I have about 3 complete days to dedicate to it with little distraction. What is the quickest way to learn Linear Algebra? What online or textbook sources should I use? I just got my hands on the 'No BS Guide to Linear Algebra'.
I want to get the most bang for my buck with my time. Should I go with Khan Academy, Gilbert Strang videos? I have limited time and want to make sure I use it wisely.
Linear Algebra Done Right by Axler
There is a crash course version without any proofs so you won't exactly learn anything linear.axler.net
Since you have to ask this question instead of taking the initiative on your own, I would say the quickest way for >(you), a big guy, to learn Linear Algebra is to go to class, take notes, do the homework exercises, and study for the quizzes and exams.
I am not taking Linear Algebra next semester, I am doing it out of pure interest.
Thanks, I want to see proofs. Is there a version with that included? Is it better to understand Linear Algebra from a computational point, then theoretical, or is it better to learn theoretical then practical or both at the same time?
i'm assuming you're serious and are hoping to get a good base for studying math (e.g. not looking for simple bullshit "linear algebra" for engineers)
Pick up "Linear Algebra - Hoffman & Kunze". Read slowly with pencil and paper, if you don't understand a word or sentence wait and reread and check some small examples until you do. Do every exercise (it's fine if you can't do 1 or 2 per chapter, but only if you try hard to do them and give up after a long while).

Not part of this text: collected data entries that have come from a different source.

/-- **`q = 1`: `dim H_k(S^{2n+1}) = C(k+2n+1, 2n+1) − C(k+2n−1, 2n+1)`** (`= C(k+2n, 2n) + C(k+2n−1, 2n) =
(2k+2n)(k+2n−1)!/(k!(2n)!)`, the multiplicity of `k(k+2n)` on the round sphere, `OddSphereHeatTraceExpansion.lean`), from `P_k = H_k ⊕
r²P_{k−2}` (for `k < 2` the subtracted binomial coefficient vanishes). [cite: IkedaYamamoto1979, Propositions 2.1–2.2 and Corollary 2.3
(`q = 1`)] -/
theorem lensSpaceMultiplicity_one_left {n : ℕ} (p : Fin (n + 1) → ℤ) (k : ℕ) :
    lensSpaceMultiplicity 1 p k = Nat.choose (k + 2 * n + 1) (2 * n + 1) - Nat.choose (k + 2 * n - 1) (2 * n + 1) := by
  rw [lensSpaceMultiplicity, lensSpaceMonomialCount_one_left]
  rcases k with _ | _ | k
  · rw [if_neg (by omega), Nat.sub_zero, Nat.choose_eq_zero_of_lt (show 0 + 2 * n - 1 < 2 * n + 1 by omega), Nat.sub_zero]
  · rw [if_neg (by omega), Nat.sub_zero, Nat.choose_eq_zero_of_lt (show 1 + 2 * n - 1 < 2 * n + 1 by omega), Nat.sub_zero]
  · rw [if_pos (by omega), show k + 1 + 1 - 2 = k by omega, lensSpaceMonomialCount_one_left,
      show k + 1 + 1 + 2 * n - 1 = k + 2 * n + 1 by omega]

end Literature.Analysis.InnerProduct
import Summits.HubbardSuperconductivity.HubbardSuperconductivity.Theorems.AnisotropyChordTransferFibre3FinX3Eval

/-!
# Route `AnisotropyChord` / H0 rotor rung: FIN per-`L` GM₃ (X5), `L = 35` — rows `N₁` / D / side-condition cell facts, part `p56`

Kernel facts (`decide +kernel`) for cert cells 132, 133 of the per-`L` grid of `L = 35`: `xbnCellAny2` (row `N₁` on XB2 point wedges recomputed in the kernel, exporting the literal brackets `nt ⊇ T⁺ − 3λ₂` and `tb ⊇ T⁺·D`), `xdCellAnyN0` (row D, reads `nt`), `sdCellAnyZN` (side condition, reads `nt`); evaluators `…FinX3Eval` / `…FinX5Eval`; constants from the compiled design probe (x3probe/x3plan, margins c ×0.985, b ×1.03, aD ×1.03); assembled in `…FinX5GM3ThirtyFive`.
Prover seat `hubbard-h0-rotor-p3` g8; helper for piece A = stmt-HubbardSuperconductivity-23918 of rung 19089 (`--supports`, helper class).
WHAT THIS IS NOT: nothing here proves superconductivity in the Hubbard model (rotor TARGET as worded stays FALSE, g15 verdict); kernel facts for the FIN certificate of ONE conditional reduction.  Tree imports only; zero data; standard axioms.
-/

set_option linter.dupNamespace false
set_option autoImplicit false

namespace Summit.HubbardSuperconductivity.HubbardSuperconductivity.Theorems.AnisotropyChord.Transfer.Fibre3

namespace FinXD

open FinXB FinCell Hole2

set_option maxHeartbeats 4000000 in
/-- row `N₁` of cell 132 of `L = 35` (`c = 57/100`), exporting `nt`, `tb`. [folklore] -/
theorem xn35_132 : xbnCellAny2 35 (49/50 : ℚ) 1108073270261179 1135775102017708 (57/100 : ℚ) ((23968188961119 : ℤ), (33736300838328 : ℤ)) ((3348167710317100 : ℤ), (3441081896319008 : ℤ)) = true := by decide +kernel

set_option maxHeartbeats 4000000 in
/-- row D of cell 132 of `L = 35` (`aD = 79/1000`). [folklore] -/
theorem xd35_132 : xdCellAnyN0 35 (49/50 : ℚ) 1108073270261179 1135775102017708 (79/1000 : ℚ) ((23968188961119 : ℤ), (33736300838328 : ℤ)) = true := by decide +kernel

set_option maxHeartbeats 4000000 in
/-- side condition of cell 132 of `L = 35` (`c, b = 123/100, aD`). [folklore] -/
theorem sd35_132 : sdCellAnyZN 35 (49/50 : ℚ) 100 1108073270261179 1135775102017708 ((57/100 : ℚ), (123 : ℕ), (79/1000 : ℚ)) ((23968188961119 : ℤ), (33736300838328 : ℤ)) = true := by decide +kernel

set_option maxHeartbeats 4000000 in
/-- row `N₁` of cell 133 of `L = 35` (`c = 113/200`), exporting `nt`, `tb`. [folklore] -/
theorem xn35_133 : xbnCellAny2 35 (49/50 : ℚ) 1135775102017708 1164169479568151 (113/200 : ℚ) ((25630472218754 : ℤ), (36143283287080 : ℤ)) ((3432934981608633 : ℤ), (3528672518654778 : ℤ)) = true := by decide +kernel

set_option maxHeartbeats 4000000 in
/-- row D of cell 133 of `L = 35` (`aD = 79/1000`). [folklore] -/
theorem xd35_133 : xdCellAnyN0 35 (49/50 : ℚ) 1135775102017708 1164169479568151 (79/1000 : ℚ) ((25630472218754 : ℤ), (36143283287080 : ℤ)) = true := by decide +kernel

set_option maxHeartbeats 4000000 in
/-- side condition of cell 133 of `L = 35` (`c, b = 125/100, aD`). [folklore] -/
theorem sd35_133 : sdCellAnyZN 35 (49/50 : ℚ) 100 1135775102017708 1164169479568151 ((113/200 : ℚ), (125 : ℕ), (79/1000 : ℚ)) ((25630472218754 : ℤ), (36143283287080 : ℤ)) = true := by decide +kernel

end FinXD

end Summit.HubbardSuperconductivity.HubbardSuperconductivity.Theorems.AnisotropyChord.Transfer.Fibre3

The third three chapters will serve you well.
It's always better to read an actual book instead of meme "courses". Axler's and Hoffman's are both great. Pick one of them and read on.
Run through a linear algebra textbook with your programming language of choice and just play around with arrays.

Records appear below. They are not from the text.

import Literature.NumberTheory.Rogawski1990.FinExplicitTransferFactorDockConstancy    -- ★ p841696 F0P3-p01 (g12): the dock twin `hΔθ` (+ ★ EventuallyConst ∕ Nondegenerate ∕ KappaEigenvector, carriers)
import Literature.NumberTheory.Rogawski1990.FinExplicitTransferFactorConjRight       -- ★ `finExplicitDelta_conj_right_all`, `isLocalNormPair_conj_right`
import Literature.NumberTheory.Rogawski1990.FinExplicitTransferFactorConjLeft        -- ★ `finExplicitDelta_conj_left_all`
import Literature.NumberTheory.Automorphic.UnitaryGroupFrameEmbedding               -- ★ `finSum_mulVec_append`
import HarnessLib

/-!
# `Δ‴_v` IS CONSTANT ON THE MATCHED `ε′`-SIDE CLASSES NEAR `ε_H` — the residual binder `hΔ′` (`stub_S1_hDeltaPrime`) of the S1 dress ★ p842170
# (read in the bad frame `P′`: every matched class conjugate into the pattern `P′·(B ⊕ᶠ u(γ_H))·P′⁻¹` carries the FIXED `u(γ_H)`-eigenvector `P′e₃`)

Topic `NumberTheory/Rogawski1990`; namespace `Literature.NumberTheory.Rogawski1990`.  THEOREMS ONLY (no definition, no instance, no notation, no named fact,
no `sorry`).  Cell `pub/hodgecm-mathlib` (D-0151), crux H413 = stmt-HodgeConjecture-24833, floor-2 line «N6nsGerm», stub `stub_N6nsS1`; LEAD F0P3a-plan (g9) WORD
T8-130 (2) «`stub_S1_hDeltaPrime` ((Δ-θ′) — dress∕p08)»; seat A-p16 (g26).  HONEST LABEL: HC_CM is proved only modulo the printed citations until rung 0 closes; this file
discharges ONE residual hypothesis of ★ `exists_nhds_stableOrbitalIntegralRel_eq_of_central_singular_of_compactSide` (the S1 dress), nothing printed.

THE MATHEMATICS (the `ε′`-side twin of ★ `exists_nhds_finExplicitDelta_dock_eq`).  `ε_H = (a·1₂, u)` with `u ≠ a` at a non-split `v`; `P′ ∈ GL₃` ANY frame.  Rogawski's
explicit factor on matching pairs is `Δ‴_v(γ_H, γ′) = τ_v(γ_H)·D(γ_H)·κ_v(γ_H, γ′)` (★ `finExplicitDelta_of_isLocalNormPair`).  For `γ_H` near `ε_H` and a matched class `c`
with `x·(out c)·x⁻¹ = P′·(B ⊕ᶠ u(γ_H))·P′⁻¹` for some `x`, `B`:
* `Δ‴_v(γ_H, out c) = Δ‴_v(γ_H, x·out c·x⁻¹)` (★ `finExplicitDelta_conj_right_all`), and `x·out c·x⁻¹` still matches `γ_H` (★ `isLocalNormPair_conj_right`);
* `b := x·out c·x⁻¹` has the `u(γ_H)`-eigenvector `P′ e₃` (`(B ⊕ᶠ u)·e₃ = u·e₃`, ★ `finSum_mulVec_append`) — a vector that depends on `P′` ONLY; so by ★
  `finKappaAt_eq_ite_of_eigenvector` `κ_v(γ_H, b) = ±1` according as `⟨P′e₃, P′e₃⟩_{H′_v}` is a unit norm — independent of `γ_H` and `c`;
* `τ_v(γ_H) = τ_v(ε_H)`, `D(γ_H) = D(ε_H)` near `ε_H` (★ `finTau_eventually_eq`, ★ `finWeylRatio_eventually_eq`; `χ_{a·1₂}(u) = (u − a)²` a unit ★ `isUnit_eval_finCharpolyTwo_of_central`).
Hence `Δ‴_v(γ_H, out c) = Δ₁ := τ_v(ε_H)·D(ε_H)·κ₀`. [Rogawski1990 §4.9 p. 55; §4.3 (4.3.2) p. 43; §8.1 Prop. 8.1.3 p. 116; §8.2 Prop. 8.2.1 (a) p. 112.]

* **`exists_const_nhds_finExplicitCollection_Δ_eq_of_frame`** — the dress's `hΔ′` VERBATIM (★ p842024's text with `Q′ := fun γH g => ∃ B, g·P′ = P′·(B ⊕ᶠ u(γH))` β-reduced).

## References
* [Rogawski1990] J. D. Rogawski, *Automorphic Representations of Unitary Groups in Three Variables*, Ann. of Math. Stud. 123 (1990): §4.3 p. 43; §4.9 pp. 54–55; §8.1 Prop. 8.1.3
  p. 116; §8.2 Prop. 8.2.1 (a) p. 112.
* [LanglandsShelstad1987] R. P. Langlands, D. Shelstad, *On the definition of transfer factors*, Math. Ann. 278 (1987): §1 (κ via `inv(γ_H, γ)`).
-/

set_option autoImplicit false

noncomputable section

open Set Filter Topology Matrix Polynomial NumberField IsDedekindDomain
open scoped MatrixGroups

namespace Literature.NumberTheory.Rogawski1990

open Literature.NumberTheory.Automorphic Literature.NumberTheory.Automorphic.UnitaryGroup Literature.NumberTheory.GaloisRepresentations

section BadFrameConstancy

variable (L : Type) [Field L] [NumberField L] [IsCMField L] (H' : Matrix (Fin 3) (Fin 3) L) (v : HeightOneSpectrum (𝓞 ↥(maximalRealSubfield L)))

omit [NumberField L] [IsCMField L] in
/-- **`(B ⊕ᶠ D)·e₃ = D₀₀·e₃`**: the last basis vector is an eigenvector of a `2 ⊕ 1` block matrix. [cite: Rogawski1990, §4.8 Case (a) p. 53] -/
private theorem finSum_two_one_mulVec_single_two {R : Type} [CommRing R] (B : Matrix (Fin 2) (Fin 2) R) (D : Matrix (Fin 1) (Fin 1) R) :
    finSum 2 1 B D *ᵥ Pi.single (2 : Fin (2 + 1)) (1 : R) = (D 0 0) • Pi.single (2 : Fin (2 + 1)) (1 : R) := by
  have h1 : (Pi.single (2 : Fin (2 + 1)) (1 : R)) = Fin.append (0 : Fin 2 → R) (fun _ : Fin 1 => (1 : R)) := by
    ext i; fin_cases i <;> rfl
  have h2 : ((D 0 0) • Pi.single (2 : Fin (2 + 1)) (1 : R)) = Fin.append (0 : Fin 2 → R) (fun _ : Fin 1 => D 0 0) := by
    ext i; fin_cases i <;> simp [Fin.append, Fin.addCases]
  rw [h2, h1, finSum_mulVec_append, Matrix.mulVec_zero]
  congr 1
  ext i
  have hi : i = 0 := Subsingleton.elim _ _
  subst hi
  simp [Matrix.mulVec, dotProduct]

omit [NumberField L] [IsCMField L] in
/-- An invertible matrix kills no non-zero vector. [folklore] -/
private theorem mulVec_ne_zero_of_ne_zero'' {n : Type} [Fintype n] [DecidableEq n] {R : Type} [CommRing R] (g : GL n R) {p : n → R} (hp : p ≠ 0) :
    g.val *ᵥ p ≠ 0 := by
  intro h0
  apply hp
  have h1 : (g⁻¹).val *ᵥ (g.val *ᵥ p) = p := by
    rw [mulVec_mulVec, ← Units.val_mul, inv_mul_cancel, Units.val_one, one_mulVec]
  rw [← h1, h0, mulVec_zero]

open scoped Classical in
/-- **`Δ‴_v` IS CONSTANT ON THE MATCHED `ε′`-SIDE CLASSES NEAR `ε_H`** — the residual binder `hΔ′` of the S1 dress ★
`exists_nhds_stableOrbitalIntegralRel_eq_of_central_singular_of_compactSide` VERBATIM, for ANY frame `P′`.  See the module docstring.
[cite: Rogawski1990, §4.9 p. 55; §4.3 (4.3.2) p. 43; §8.1 Prop. 8.1.3 p. 116; §8.2 Prop. 8.2.1 (a) p. 112] [cite: LanglandsShelstad1987, §1] -/
theorem exists_const_nhds_finExplicitCollection_Δ_eq_of_frame (w : PlacesOver L v) (hw : IsCMField.complexConj L • w.1 = w.1) (μ : HeckeCharacter L)
    (εH : ((cmDatum L 2 (Matrix.of fun i j : Fin 2 => if i.val + j.val + 1 = 2 then (1 : L) else 0)).Local v ×
      (cmDatum L 1 (Matrix.of fun i j : Fin 1 => if i.val + j.val + 1 = 1 then (1 : L) else 0)).Local v)) (a : LocalRing L v)
    (ha : (εH.1.val.val : Matrix (Fin 2) (Fin 2) (LocalRing L v)) = a • (1 : Matrix (Fin 2) (Fin 2) (LocalRing L v)))
    (hu : (εH.2.val.val : Matrix (Fin 1) (Fin 1) (LocalRing L v)) 0 0 ≠ a)
    (P' : GL (Fin (2 + 1)) (LocalRing L v)) :
    ∃ Δ₁ : ℂ, ∃ VΔ ∈ 𝓝 εH, ∀ γH ∈ VΔ, IsLocalGRegular L v γH → ∀ c : ConjClasses ((cmDatum L 3 H').Local v), (∃ x : ((cmDatum L 3 H').Local v), (∃ B : Matrix (Fin 2) (Fin 2) (LocalRing L v), ((x * Quotient.out c * x⁻¹).val.val : Matrix (Fin 3) (Fin 3) (LocalRing L v)) * P'.val = P'.val * finSum 2 1 B (γH.2.val.val : Matrix (Fin 1) (Fin 1) (LocalRing L v)))) →
        IsLocalNormPair L H' v γH (Quotient.out c) → ((finExplicitCollection L H' μ (finExplicitDelta_conj_left_all L H' μ) (finExplicitDelta_conj_right_all L H' μ)) v).Δ γH (Quotient.out c) = Δ₁ := by
  haveI hv : Subsingleton (PlacesOver L v) := PlacesOver.subsingleton_of_smul_eq (IsCMField.complexConj L) (IsCMField.complexConj_ne_one L) w hw
  have hu₀ : IsUnit ((finCharpolyTwo L v εH).eval (finGammaTwo L v εH)) := isUnit_eval_finCharpolyTwo_of_central L v w hw εH a ha hu
  -- `τ`, `D` eventually constant at `ε_H`
  obtain ⟨VΔ, hVΔ, hV⟩ := ((finTau_eventually_eq L v μ hu₀).and (finWeylRatio_eventually_eq L v hu₀)).exists_mem
  -- the fixed vector `P′ e₃` and the sign `κ₀` read on it
  set p' : Fin 3 → LocalRing L v := P'.val *ᵥ Pi.single (2 : Fin (2 + 1)) (1 : LocalRing L v) with hp'def
  have hne : p' ≠ 0 := mulVec_ne_zero_of_ne_zero'' P' (by simp)
  refine ⟨finTau L v εH μ * (finWeylRatio L v εH : ℂ) *
      (((if ∃ z : LocalRing L v, IsUnit z ∧
          (∑ i : Fin 3, ∑ k : Fin 3, conjLocal L (IsCMField.complexConj L) v (p' i) *
            ((adelicForm L 3 H').map (adeleToLocal L v)) i k * p' k) =
          z * conjLocal L (IsCMField.complexConj L) v z then (1 : ℤ) else -1 : ℤ) : ℂ)), VΔ, hVΔ, ?_⟩
  rintro γH hγ hreg c ⟨x, B, hxB⟩ hm
  obtain ⟨hτ, hD⟩ := hV γH hγ
  -- move to the conjugate `b := x·(out c)·x⁻¹` in the frame
  have hmb : IsLocalNormPair L H' v γH (x * Quotient.out c * x⁻¹) :=
    (isLocalNormPair_conj_right (L := L) (v := v) (H' := H') (a := γH) (b := Quotient.out c) (y := x)).2 hm
  have hΔ : ((finExplicitCollection L H' μ (finExplicitDelta_conj_left_all L H' μ) (finExplicitDelta_conj_right_all L H' μ)) v).Δ γH (Quotient.out c) =
      finExplicitDelta L v H' γH μ (x * Quotient.out c * x⁻¹) := by
    rw [finExplicitCollection_Δ, finExplicitDelta_conj_right_all L H' μ v γH (Quotient.out c) x]
  -- the common eigenvector `P′ e₃`, eigenvalue `u(γ_H)`
  have hp : ((x * Quotient.out c * x⁻¹).val.val : Matrix (Fin 3) (Fin 3) (LocalRing L v)) *ᵥ p' = finGammaTwo L v γH • p' := by
    rw [hp'def, mulVec_mulVec, hxB, ← mulVec_mulVec, finSum_two_one_mulVec_single_two, mulVec_smul]
    rfl
  have hκ := finKappaAt_eq_ite_of_eigenvector L v H' γH (x * Quotient.out c * x⁻¹) hv hmb
    (isUnit_eval_finCharpolyTwo_of_isLocalGRegular (L := L) (v := v) (a := γH) hreg) hp hne
  rw [hΔ, finExplicitDelta_of_isLocalNormPair L v H' γH μ hmb, hτ, hD, hκ]

end BadFrameConstancy

end Literature.NumberTheory.Rogawski1990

Translate methods for array transformations or problem evaluation into functions instead of importing or using libraries. You can probably get it all done in three days if you're dedicated.
Okay great, thanks.
The full Linear Algebra Done Right is what you want
golibgen.io
Hoffman and Kunze is the standard for rigorous LA but it will take longer than 3 days.

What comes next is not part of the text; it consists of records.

/-- **`Θ₁` maps `{ρ ≤ r²/8}` into the core spheres**: for `ρ̂ᵥ(x) ≤ r²/8`, `Θ₁(ιᵥ x) = ι_w(p, p)`
for some vertex `w` and point `p`. [cite: Kosinski1993, VI.12 p. 122] -/
theorem exists_Theta_one_eq (v : Fin 8) (x : Tb k c) (hρ : rhoHat k c v (x : (𝕊 k) × (𝕊 k)) ≤ rsq c / 8) :
    ∃ (w : Fin 8) (p : 𝕊 k), Theta hk hc hkn 1 (ι hk hc hkn v x) = ι hk hc hkn w (diagPt hc.lt_one p) := by
  rw [Theta_ι]
  have hR := rsq_pos hc
  -- the generic "fibre collapsed" conclusion
  have fibre_case : ∀ {y : Tb k c}, bFn (y : (𝕊 k) × (𝕊 k)) ≤ 3 * rsq c / 4 → ∀ (z : Tb k c), z = Fmap 1 y →
      ∃ p : 𝕊 k, z = diagPt hc.lt_one p := by
    intro y hb z hz
    refine ⟨((y : (𝕊 k) × (𝕊 k))).1, ?_⟩
    subst hz
    apply Subtype.ext
    rw [Fmap, coe_diagPt]
    have : tI c 1 y = 1 := Subtype.ext (by simp [tI, amtOf_eq_one hc hb])
    rw [this]
    exact coe_fshrink_one y
  by_cases hdom : ∃ j, (x : (𝕊 k) × (𝕊 k)) ∈ dom k c j
  · obtain ⟨j, hx⟩ := hdom
    have hb1 : -1 < baseHt (pole k j.val) (x : (𝕊 k) × (𝕊 k)) := by linarith [hx.1, hc.nonneg]
    -- `min(a, b) ≤ 3r²/8` (active square) or `b ≤ r²/8` (inactive domain)
    have hsmall : aFn (pole k j.val) (x : (𝕊 k) × (𝕊 k)) ≤ 3 * rsq c / 4 ∨ bFn (x : (𝕊 k) × (𝕊 k)) ≤ 3 * rsq c / 4 := by
      by_cases hact : ∃ w, kosinskiGamma8 v w = 1 ∧ ecol v w = j
      · obtain ⟨w, hvw, hcol⟩ := hact
        subst hcol
        rw [rhoHat_eq_cornerFn hk hc hvw hx] at hρ
        have hab := aFn_add_bFn_lt hc hx
        have hmin := min_le_cornerFn_add (c := c) (aFn_nonneg _ _) (bFn_nonneg _) hab
        rcases le_total (aFn (pole k (ecol v w).val) (x : (𝕊 k) × (𝕊 k))) (bFn (x : (𝕊 k) × (𝕊 k))) with h | h
        · left; rw [min_eq_left h] at hmin; linarith
        · right; rw [min_eq_right h] at hmin; linarith
      · right
        push Not at hact
        have hoff : ∀ w, kosinskiGamma8 v w = 1 → (x : (𝕊 k) × (𝕊 k)) ∉ dom k c (ecol v w) :=
          fun w hvw h => dom_disjoint hk hc (hact w hvw) h hx
        rw [rhoHat_eq_bFn v hoff] at hρ
        linarith
    have hΦ : (Phi hc 1 x : (𝕊 k) × (𝕊 k)) ∈ dom k c j := (Phi_mem_dom_iff hk hc 1 j x).2 hx
    have hkap := kap_Phi hk hc 1 hx
    -- the fibre collapses whenever `b ≤ 3r²/4`: `Φ₁ x` is on the diagonal of the tube `v`
    have fibre_collapse : bFn (x : (𝕊 k) × (𝕊 k)) ≤ 3 * rsq c / 4 →
        ∃ (w : Fin 8) (p : 𝕊 k), ι hk hc hkn v (Phi hc 1 x) = ι hk hc hkn w (diagPt hc.lt_one p) := by
      intro hb
      have h0 : kapSnd (pole k j.val) (Phi hc 1 x : (𝕊 k) × (𝕊 k)) = 0 := by
        have := congrArg Prod.snd hkap
        simp only [kap_snd] at this
        rw [this, gPolar, norm_kapSnd_sq _ hb1, ← bFn_apply]
        simp [amtOf_eq_one hc hb]
      have hdiag := eq_of_kapSnd_eq_zero hc.nonneg (pole k j.val) (by linarith [hΦ.1, hc.nonneg]) h0
      refine ⟨v, ((Phi hc 1 x : (𝕊 k) × (𝕊 k))).1, ?_⟩
      congr 1
      apply Subtype.ext
      rw [coe_diagPt]
      exact Prod.ext rfl hdiag
    by_cases hb : bFn (x : (𝕊 k) × (𝕊 k)) ≤ 3 * rsq c / 4
    · exact fibre_collapse hb
    have ha : aFn (pole k j.val) (x : (𝕊 k) × (𝕊 k)) ≤ 3 * rsq c / 4 := hsmall.resolve_right hb
    -- the base collapses; the colour `j` is active (otherwise `b ≤ r²/8`)
    have hact : ∃ w, kosinskiGamma8 v w = 1 ∧ ecol v w = j := by
      by_contra hact
      push Not at hact
      have hoff : ∀ w, kosinskiGamma8 v w = 1 → (x : (𝕊 k) × (𝕊 k)) ∉ dom k c (ecol v w) :=
        fun w hvw h => dom_disjoint hk hc (hact w hvw) h hx
      rw [rhoHat_eq_bFn v hoff] at hρ
      exact hb (by linarith)
    obtain ⟨w, hvw, hcol⟩ := hact
    subst hcol
    set y := pm hc (ecol v w) (Phi hc 1 x) with hy
    have hymem : (y : (𝕊 k) × (𝕊 k)) ∈ dom k c (ecol v w) := pm_mem_dom hc hΦ
    have h0 : kapSnd (pole k (ecol v w).val) (y : (𝕊 k) × (𝕊 k)) = 0 := by
      have h1 : kap (pole k (ecol v w).val) (y : (𝕊 k) × (𝕊 k)) = (kap (pole k (ecol v w).val) (Phi hc 1 x : (𝕊 k) × (𝕊 k))).swap := by
        rw [hy, coe_pm_of_mem hc hΦ, kap_plumbMap]
      have := congrArg Prod.snd h1
      simp only [kap_snd, Prod.snd_swap] at this
      rw [this, hkap]
      simp only
      rw [gPolar, kap_fst, norm_kapFst_sq, ← aFn_apply]
      simp [amtOf_eq_one hc ha]
    have hdiag := eq_of_kapSnd_eq_zero hc.nonneg (pole k (ecol v w).val) (by linarith [hymem.1, hc.nonneg]) h0
    refine ⟨w, ((y : (𝕊 k) × (𝕊 k))).1, ?_⟩
    rw [← ι_pm hk hc hkn v w hvw hΦ, ← hy]
    congr 1
    apply Subtype.ext
    rw [coe_diagPt]
    exact Prod.ext rfl hdiag
  · -- off all plumbing domains: `Φ₁ = F₁`, and `ρ̂ = b ≤ r²/8`
    push Not at hdom
    have hoff : ∀ w, kosinskiGamma8 v w = 1 → (x : (𝕊 k) × (𝕊 k)) ∉ dom k c (ecol v w) := fun w _ => hdom _
    rw [rhoHat_eq_bFn v hoff] at hρ
    obtain ⟨p, hp⟩ := fibre_case (y := x) (by linarith) (Phi hc 1 x) (Phi_of_forall_not_mem hc 1 hdom)
    exact ⟨v, p, by rw [hp]⟩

ok thanks i intend to turn off my laptop, phone, etc and grin this out or 3 days straight.
3 days isn't enough though, consider an hour a day or so (or more if you want) for the following few weeks. new information takes time to digest, you don't necessarily need to be working to digest it.
>Catalog
good point. it will be an on-going process but these 3 days will be without distraction
In that case do either book and if you get stuck watch a Strang video about it: ocw.mit.edu
Terence Tao also has good course notes for LA
math.ucla.edu
Shylov, Russian Mathematician also has an awesome intro to LA book that gets difficult quickly.
The full and completely guide to everything LA is of course Artin but it goes into Abstract Algebra too
Cool, thank you guys very much!
Sick, I needed this book very bad.
That's just the abridged version this is the full:
There's a few issues with Axler's book, it's good as a refresher but if you really want to learn full Linear Algebra you go with Hoffman + Kunze, and Halmos's Finite Dimensional Vector Spaces.
Halmos is probably the best math writer I've read that provides brief and to-the-point explanations of the main concepts and their motivations it's all signal no noise. Hoffman & Kunze is written from the point of view of abstract algebra. Rich in examples and exercises, covers more than necessary for any LA course.
After you can go into Advanced Linear Algebra
by Steven Roman which is a grad level text that goes deep into the theory of linear algebra
Youtube vids for me. Look at what worked for you in the past, go from there
>After you can go into Advanced Linear Algebra
I'm sure the poster is knowledgeable and means well, but don't do this op. there's way, way too much to learn with higher priority than specializing in linear algebra, as good as roman's book is
It's req reading to go into advanced ML, machine vision (quaternions), type theory like HoTT, cryptography, signal processing, developing new algorithms in compression ect.
In a seminar on algorithmic problems of group theory complexity, and applications to crypto I attented they left almost every detail as "See this in Roman's Advanced LA book" which is why I picked it up.
well yeah, if you're attending a seminar on algorithmic problems of group theory complexity applied to crypto, you already know some group theory, some algorithms, some ring theory and basic number theory, and I assume you already know other pieces of the basic math curriculum like analysis and some probability since you're doing a lot of probability in ML. OP presumably knows noting but linear algebra after he learns that book
what didn't you like about axler's book? i thought it was pretty good
so which should i pick up? i already started with axler now im confused. yes i am starting with 0 LA
you're good with axler
"Advanced linear algebra" is literally advanced: you need tons of more stuff before that, including a full book in linear algebra and some abstract algebra
OK thanks. I'll stick with Axler. I don't know abstract algebra yet, but will pick that up a bit later. Really been wanting to get my teeth in LA
Watch the linear algebra series from 3blue1brown on Youtube.